*PROBLEM REQUIREMENTS*: Whenever a line in this data holds the word "continuum", report that line in full.

*MATERIAL FOR THE TASK*:
◇ ◇ ◇ ◇ ◇

/-!
# `BalabanUV.Beta.GAN24.WWordMixedBondZero` — binder row G-an2-4 ∕ (CONV-C), W-slot CT-W, conservation law (C)∕(C)sym, step (L3b) of this lineage's note
# `HOME/b2b-balaban-gan24-formalise-leaf-04/g66/CSYM-LEVEL0-KERNEL-BLUEPRINT.md` §7: **THE MIXED BI-VERTICES DROP OUT OF THE LATTICE-BOND SUM OF THE FACE-WEIGHTED
# `K·W·K` WORD OF THE DRESSED ONE-STEP SOURCE** — the two-face (face-weighted) pair sum of `W2SymOfK X̃♮_j Lc S M 0 M₂ κ u κ′ u′`, summed along the lattice
# bond `u′`, is half the bond sum of the two second-response words `dM (K2OfK X̃♮_j Lc S M κ′ u′) Lc S M κ u` and `dM (K2OfK X̃♮_j Lc S M κ u) Lc S M κ′ u′`

NOT IN PRINT; OUR BOOKKEEPING ([folklore]: leaf-14's generic `MixedChannelBondSums` (`hasSum_tsum_prod_of_bondNull`, `hasSum_firstBond_of_secondBond`,
`hasSum_tsum_prod_W2SymOfK_sub_resp` — the UNWEIGHTED double-leg sums through a block-covariant kernel) re-run with two bounded, block-periodic leg weights
`ρ₁ ρ₂` inserted, over the same TREE objects BY NAME: leaf-13's `MultiplierMixedBondSum.hasSum_mixOfK_bond` ((S2c) pointwise), leaf-14's
`MixedChannelZeroMode.biLoc_mixOfK_far`, an2's `SecondOrderResponse` (`mixOfK_translate`, `vertexFamily₂_mixOfK`, `vertexFamily_K2OfK`, `vertexFamily₂_resp`, `W2OfK_apply`,
`W2SymOfK`), leaf-04's `T2RecursionAffine.vertex2OfK_zero`, this lineage's `ExchangeSlotResum.tsum_twoFace_shiftK` and `TwoFaceWordAdditive.summable_twoFace_of_biLoc`; the
dressed instances by `AxialDressingRooted.decays_coDressKBmAt`, `EEWordReduced.shiftK_dressedStep`, `DressedMultiplierVertexZero.hasSum_colM_dressedStep`; G-an2-4
formalisation swarm, leaf prover `b2b-balaban-gan24-formalise-leaf-04`, gen 66).  HONEST FRAMING (cell contract, verbatim): «discharging `BetaPertH` makes Bałaban's UV
stability UNCONDITIONAL — a real constructive-QFT result; it is NOT the continuum limit and NOT the Clay problem.»  HONEST DEPENDENCY (verbatim): «continuum YM on T⁴ ⇐
BetaPertH ∧ nine spine estimates (0/9 proved); BetaPertH ⇐ (D1) ∧ (D4) ∧ CAP+tail; G-an2-4 gates asym, D1 and NE2/3/4.»

WHY.  By `DressedSourceZeroModeWords.zmode_dressedSource_inl_inl` the ff zero mode of the dressed one-step source `b̃_j` is `c·(−(s_f s_m σ_j)²Lc²)·Σ_{u∈box}Σ'_{u′}` of
`FF[direct] + FF[swap] − FF[W̃♮_j κ u κ′ u′]`, `FF[K] = Σ'_{(y,w)} 𝟙f(y_α)𝟙f(w_β)·K y w (inl α)(inl β)`; the two exchange words are `DressedSourceExchangeWords`' numbers.  The
remaining word carries `W̃♮_j = W2SymOfK X̃♮_j Lc S♮_j M♮_j 0 M₂♮_j = ½(1 + swap)(vertex2OfK 0 + mixOfK + mixOfKˢʷᵃᵖ + dM (K2OfK …) …)` (`W2OfK_apply`); here the bi-vertex of
the zero table vanishes and BOTH mixed bi-vertices have zero lattice-bond sum of their face-weighted pair sums — the multiplier column of `X̃♮_j` has zero bond masses
((S2c) for the dressed kernel, `hasSum_colM_dressedStep`) and kills the inner multiplier slot pointwise (`hasSum_mixOfK_bond`), the family is centre-tied
(`biLoc_mixOfK_far`) so the pair sums inherit the zero (`hasSum_tsum_prod_of_bondNull` on the WEIGHTED kernel), and the exchanged orientation follows by transposition of a
jointly translation-invariant double sequence (block covariance of `X̃♮_j` and of `M₂`, `Lc`-periodic weights).  What is left of `Σ'_{u′} FF[W̃♮_j κ u κ′ u′]` is half the
bond sum of the two SECOND-RESPONSE words.

WHAT ([folklore]; generic `d`; 0 `def`, 0 cited facts, 0 `def … : Prop`, 0 sorry; weights `|ρ₁|, |ρ₂| ≤ 1`, `N`-periodic where transposition is used; fibre legs `f g`):
§1 GENERIC block `N`, kernel `K` with `Decays K C m`, zero `colM` bond masses, `LocStencilFM N M₂ C₂ m`: `biLoc_twoFace_weight`; **`hasSum_twoFace_mixOfK_bond`**
(`HasSum (u′ ↦ Σ'_{(y,w)} ρ₁(y)ρ₂(w)·mixOfK K N M₂ κ u κ′ u′ y w f g) 0`); `twoFace_mixOfK_translate`; **`hasSum_twoFace_mixOfK_swap_bond`** (first-bond orientation, `K`
block-covariant, `M₂` jointly block-covariant); **`hasSum_twoFace_W2SymOfK_sub_resp`** (`HasSum (u′ ↦ FFρ[W2SymOfK K N S M 0 M₂ κ u κ′ u′] − ½(FFρ[dM (K2OfK K N S M κ′ u′) N S M κ u]
+ FFρ[dM (K2OfK K N S M κ u) N S M κ′ u′])) 0`, `S` `LocStencil`, `M` `VertexFamily`); `tsum_twoFace_W2SymOfK_eq_half_resp` (the `tsum` identity when the two response words are
summable along the bond).  §2 THE DRESSED INSTANCES at `X̃♮_j = unitK s_f s_m (coDressKBmAt ρ Lc (KInvStep Lc j))` (in-block root, `1 ≤ Lc`, every `j`, all units, ANY
`LocStencil` `S`, `VertexFamily` `M`, jointly covariant `LocStencilFM` `M₂` at positive rates): **`hasSum_twoFace_mixOfK_dressedStep_bond`**,
**`hasSum_twoFace_mixOfK_swap_dressedStep_bond`**, **`hasSum_twoFace_W2SymOfK_sub_resp_dressedStep`**, **`tsum_twoFace_W2SymOfK_dressedStep_eq_half_resp`**.  Asserts NO value of
Bałaban's tables; discharges NOTHING of (C)sym ∕ (Q-D) ∕ (Q-D-rate) ∕ «T2Shape» ∕ «T2Drift» ∕ (hW, hWall); NEVER «G-an2-4 closed» as (CONV-C); NOT D1, NOT `BetaPertH`, NOT
continuum, NOT Clay.  2026-08-23; no existing file touched.
-/

noncomputable section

◇ ◇ ◇ ◇ ◇

*THE ANSWER*:
stability UNCONDITIONAL — a real constructive-QFT result; it is NOT the continuum limit and NOT the Clay problem.»  HONEST DEPENDENCY (verbatim): «continuum YM on T⁴ ⇐
continuum, NOT Clay.  2026-08-23; no existing file touched.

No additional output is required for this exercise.